**EXERCISE DIRECTIONS**. Each line below should be restated exactly, with nothing dropped.

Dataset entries
import Summits.AtomisticToContinuum.FouriersLaw.Theses.CoercivePulse
import Summits.AtomisticToContinuum.FouriersLaw.Theorems.HoelderEscapeProfileAbelSpreadCeilingCanonicalTwin
import Literature.MathematicalPhysics.KineticTheory.InfiniteChainShiftInvariantUniqueness
import Literature.MathematicalPhysics.KineticTheory.InfiniteChainSuperstableReversal
import Literature.MathematicalPhysics.KineticTheory.InfiniteChainGoodSetSymmetries
import HarnessLib

/-!
# Negative-lane lemma for crux `CoercivePulse.LinearCeiling` (item stmt-AtomisticToContinuum-15383):
# the a.e. shift-covariance hypothesis is decoration

`--supports` file (refuter seat `refuter-cdisprove-stmt-AtomisticToContinuum-15383-0`, cycle 1,
2026-08-17); closes nothing, asserts no Theses statement. Theorems only.

Hypothesis mutation finding: the crux's hypothesis
`∀ t, ∀ᵐ σ ∂μ, D.flow t (shift σ) = shift (D.flow t σ)` is DERIVABLE from the others
(`IsChainGibbsMeasure` + `IsShiftInvariant` + `D.PreservesMeasure`), for `ω₂, lam, β > 0`:
every `μ`-preserving dynamics coincides `μ`-a.e. with its canonical Buttà–Marchioro twin
(`AbelSpreadCeiling.RegularityCollapse.stub_canonicalTwin`), whose flow commutes with the lattice
translations on `bmGood` (`flow_comp_chainShift_ae_of_carrier_eq_bmGood`), and the shift is
`μ`-preserving. Together with the reversal lemma of the sibling file
`LinearCeilingFalseWithoutPreservesMeasure.lean`, this shows that of the crux's structural hypotheses
only `IsChainGibbsMeasure`, `IsShiftInvariant`, `PreservesMeasure` (and the de-junking summability)
carry content — information for provers (`closes` may stop threading the covariance) and planners.
-/

noncomputable section

namespace Summit.AtomisticToContinuum.FouriersLaw.Theorems.LinearCeiling.Negative

open MeasureTheory Filter Set Function
open scoped Topology
open Literature.MathematicalPhysics.KineticTheory.HeatConduction

/-- **A.e. shift covariance is automatic** for every dynamics preserving the shift-invariant DLR state
of `pinnedChain ω₂ lam β γ` (`ω₂, lam, β > 0`) at `T > 0`: hypothesis `hSh` of
`CoercivePulse.LinearCeiling` (and of its sibling pulse cruxes) is derivable from `IsChainGibbsMeasure`,
`IsShiftInvariant` and `PreservesMeasure`. [cite: ButtaMarchioro2016, §2 Thm 2.1 and eq. (2.6)] -/
theorem shiftCovariant_of_preservesMeasure {ω₂ lam β γ : ℝ} (hω : 0 < ω₂) (hl : 0 < lam) (hβ : 0 < β)
    {T : ℝ} (hT : 0 < T) {μ : Measure ChainConfig}
    (hG : (pinnedChain ω₂ lam β γ).IsChainGibbsMeasure T μ) (hSI : IsShiftInvariant μ)
    (D : InfiniteChainDynamics (pinnedChain ω₂ lam β γ)) (hP : D.PreservesMeasure μ) (t : ℝ) :
    ∀ᵐ σ ∂μ, D.flow t (shift σ) = shift (D.flow t σ) := by
  -- reversal invariance from uniqueness in the shift-invariant class + superstability
  have hss := OscillatorChain.hasSuperstabilityEstimate_of_isShiftInvariant_pinnedChain γ hω hl.le hβ.le hT
    hG hSI
  have hR : μ.map (fun σ : ChainConfig => fun x : ℤ => ((σ x).1, -(σ x).2)) = μ := by
    have h := OscillatorChain.map_momentumReversalZ_eq_of_regular_unique hG hSI hss
      (fun μ₁ μ₂ h₁ hS₁ _ h₂ hS₂ _ =>
        OscillatorChain.eq_of_isChainGibbsMeasure_of_isShiftInvariant_pinnedChain γ hω hl.le hβ.le hT
          h₁ hS₁ h₂ hS₂)
    rw [coe_momentumReversalZ] at h
    exact h
  -- the canonical twin and its homogeneity on `bmGood`
  obtain ⟨D', hcar, -, -, hP', hae, -, -⟩ :=
    Summit.AtomisticToContinuum.FouriersLaw.Theorems.AbelSpreadCeiling.RegularityCollapse.stub_canonicalTwin
      ω₂ lam β γ hω hl hβ T hT μ hG hSI hR D hP
  have hU0 : ∀ r, 0 ≤ (pinnedChain ω₂ lam β γ).U r := OscillatorChain.pinnedChain_U_nonneg β γ hω.le hl.le
  have hV0 : ∀ r, 0 ≤ (pinnedChain ω₂ lam β γ).V r := OscillatorChain.pinnedChain_V_nonneg ω₂ lam γ hβ.le
  have hcomm := D'.flow_comp_chainShift_ae_of_carrier_eq_bmGood hcar hU0 hV0 hP'.1 t 1
  rw [chainShift_one] at hcomm
  have hqmp : Measure.QuasiMeasurePreserving shift μ μ :=
    (⟨shift_measurable, hSI⟩ : MeasurePreserving shift μ μ).quasiMeasurePreserving
  filter_upwards [hqmp.ae_eq_comp (hae t), hae t, hcomm] with σ h1 h2 h3
  have e1 : D.flow t (shift σ) = D'.flow t (shift σ) := by simpa only [Function.comp_apply] using h1.symm
  have e3 : D'.flow t (shift σ) = shift (D'.flow t σ) := by simpa only [Function.comp_apply] using h3
  rw [e1, e3, h2]

end Summit.AtomisticToContinuum.FouriersLaw.Theorems.LinearCeiling.Negative

end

**TASK RESULT**.
import Summits.AtomisticToContinuum.FouriersLaw.Theses.CoercivePulse
import Summits.AtomisticToContinuum.FouriersLaw.Theorems.HoelderEscapeProfileAbelSpreadCeilingCanonicalTwin
import Literature.MathematicalPhysics.KineticTheory.InfiniteChainShiftInvariantUniqueness
import Literature.MathematicalPhysics.KineticTheory.InfiniteChainSuperstableReversal
import Literature.MathematicalPhysics.KineticTheory.InfiniteChainGoodSetSymmetries
import HarnessLib

/-!
# Negative-lane lemma for crux `CoercivePulse.LinearCeiling` (item stmt-AtomisticToContinuum-15383):
# the a.e. shift-covariance hypothesis is decoration

`--supports` file (refuter seat `refuter-cdisprove-stmt-AtomisticToContinuum-15383-0`, cycle 1,
2026-08-17); closes nothing, asserts no Theses statement. Theorems only.

Hypothesis mutation finding: the crux's hypothesis
`∀ t, ∀ᵐ σ ∂μ, D.flow t (shift σ) = shift (D.flow t σ)` is DERIVABLE from the others
(`IsChainGibbsMeasure` + `IsShiftInvariant` + `D.PreservesMeasure`), for `ω₂, lam, β > 0`:
every `μ`-preserving dynamics coincides `μ`-a.e. with its canonical Buttà–Marchioro twin
(`AbelSpreadCeiling.RegularityCollapse.stub_canonicalTwin`), whose flow commutes with the lattice
translations on `bmGood` (`flow_comp_chainShift_ae_of_carrier_eq_bmGood`), and the shift is
`μ`-preserving. Together with the reversal lemma of the sibling file
`LinearCeilingFalseWithoutPreservesMeasure.lean`, this shows that of the crux's structural hypotheses
only `IsChainGibbsMeasure`, `IsShiftInvariant`, `PreservesMeasure` (and the de-junking summability)
carry content — information for provers (`closes` may stop threading the covariance) and planners.
-/

noncomputable section

namespace Summit.AtomisticToContinuum.FouriersLaw.Theorems.LinearCeiling.Negative

open MeasureTheory Filter Set Function
open scoped Topology
open Literature.MathematicalPhysics.KineticTheory.HeatConduction

/-- **A.e. shift covariance is automatic** for every dynamics preserving the shift-invariant DLR state
of `pinnedChain ω₂ lam β γ` (`ω₂, lam, β > 0`) at `T > 0`: hypothesis `hSh` of
`CoercivePulse.LinearCeiling` (and of its sibling pulse cruxes) is derivable from `IsChainGibbsMeasure`,
`IsShiftInvariant` and `PreservesMeasure`. [cite: ButtaMarchioro2016, §2 Thm 2.1 and eq. (2.6)] -/
theorem shiftCovariant_of_preservesMeasure {ω₂ lam β γ : ℝ} (hω : 0 < ω₂) (hl : 0 < lam) (hβ : 0 < β)
    {T : ℝ} (hT : 0 < T) {μ : Measure ChainConfig}
    (hG : (pinnedChain ω₂ lam β γ).IsChainGibbsMeasure T μ) (hSI : IsShiftInvariant μ)
    (D : InfiniteChainDynamics (pinnedChain ω₂ lam β γ)) (hP : D.PreservesMeasure μ) (t : ℝ) :
    ∀ᵐ σ ∂μ, D.flow t (shift σ) = shift (D.flow t σ) := by
  -- reversal invariance from uniqueness in the shift-invariant class + superstability
  have hss := OscillatorChain.hasSuperstabilityEstimate_of_isShiftInvariant_pinnedChain γ hω hl.le hβ.le hT
    hG hSI
  have hR : μ.map (fun σ : ChainConfig => fun x : ℤ => ((σ x).1, -(σ x).2)) = μ := by
    have h := OscillatorChain.map_momentumReversalZ_eq_of_regular_unique hG hSI hss
      (fun μ₁ μ₂ h₁ hS₁ _ h₂ hS₂ _ =>
        OscillatorChain.eq_of_isChainGibbsMeasure_of_isShiftInvariant_pinnedChain γ hω hl.le hβ.le hT
          h₁ hS₁ h₂ hS₂)
    rw [coe_momentumReversalZ] at h
    exact h
  -- the canonical twin and its homogeneity on `bmGood`
  obtain ⟨D', hcar, -, -, hP', hae, -, -⟩ :=
    Summit.AtomisticToContinuum.FouriersLaw.Theorems.AbelSpreadCeiling.RegularityCollapse.stub_canonicalTwin
      ω₂ lam β γ hω hl hβ T hT μ hG hSI hR D hP
  have hU0 : ∀ r, 0 ≤ (pinnedChain ω₂ lam β γ).U r := OscillatorChain.pinnedChain_U_nonneg β γ hω.le hl.le
  have hV0 : ∀ r, 0 ≤ (pinnedChain ω₂ lam β γ).V r := OscillatorChain.pinnedChain_V_nonneg ω₂ lam γ hβ.le
  have hcomm := D'.flow_comp_chainShift_ae_of_carrier_eq_bmGood hcar hU0 hV0 hP'.1 t 1
  rw [chainShift_one] at hcomm
  have hqmp : Measure.QuasiMeasurePreserving shift μ μ :=
    (⟨shift_measurable, hSI⟩ : MeasurePreserving shift μ μ).quasiMeasurePreserving
  filter_upwards [hqmp.ae_eq_comp (hae t), hae t, hcomm] with σ h1 h2 h3
  have e1 : D.flow t (shift σ) = D'.flow t (shift σ) := by simpa only [Function.comp_apply] using h1.symm
  have e3 : D'.flow t (shift σ) = shift (D'.flow t σ) := by simpa only [Function.comp_apply] using h3
  rw [e1, e3, h2]

end Summit.AtomisticToContinuum.FouriersLaw.Theorems.LinearCeiling.Negative

end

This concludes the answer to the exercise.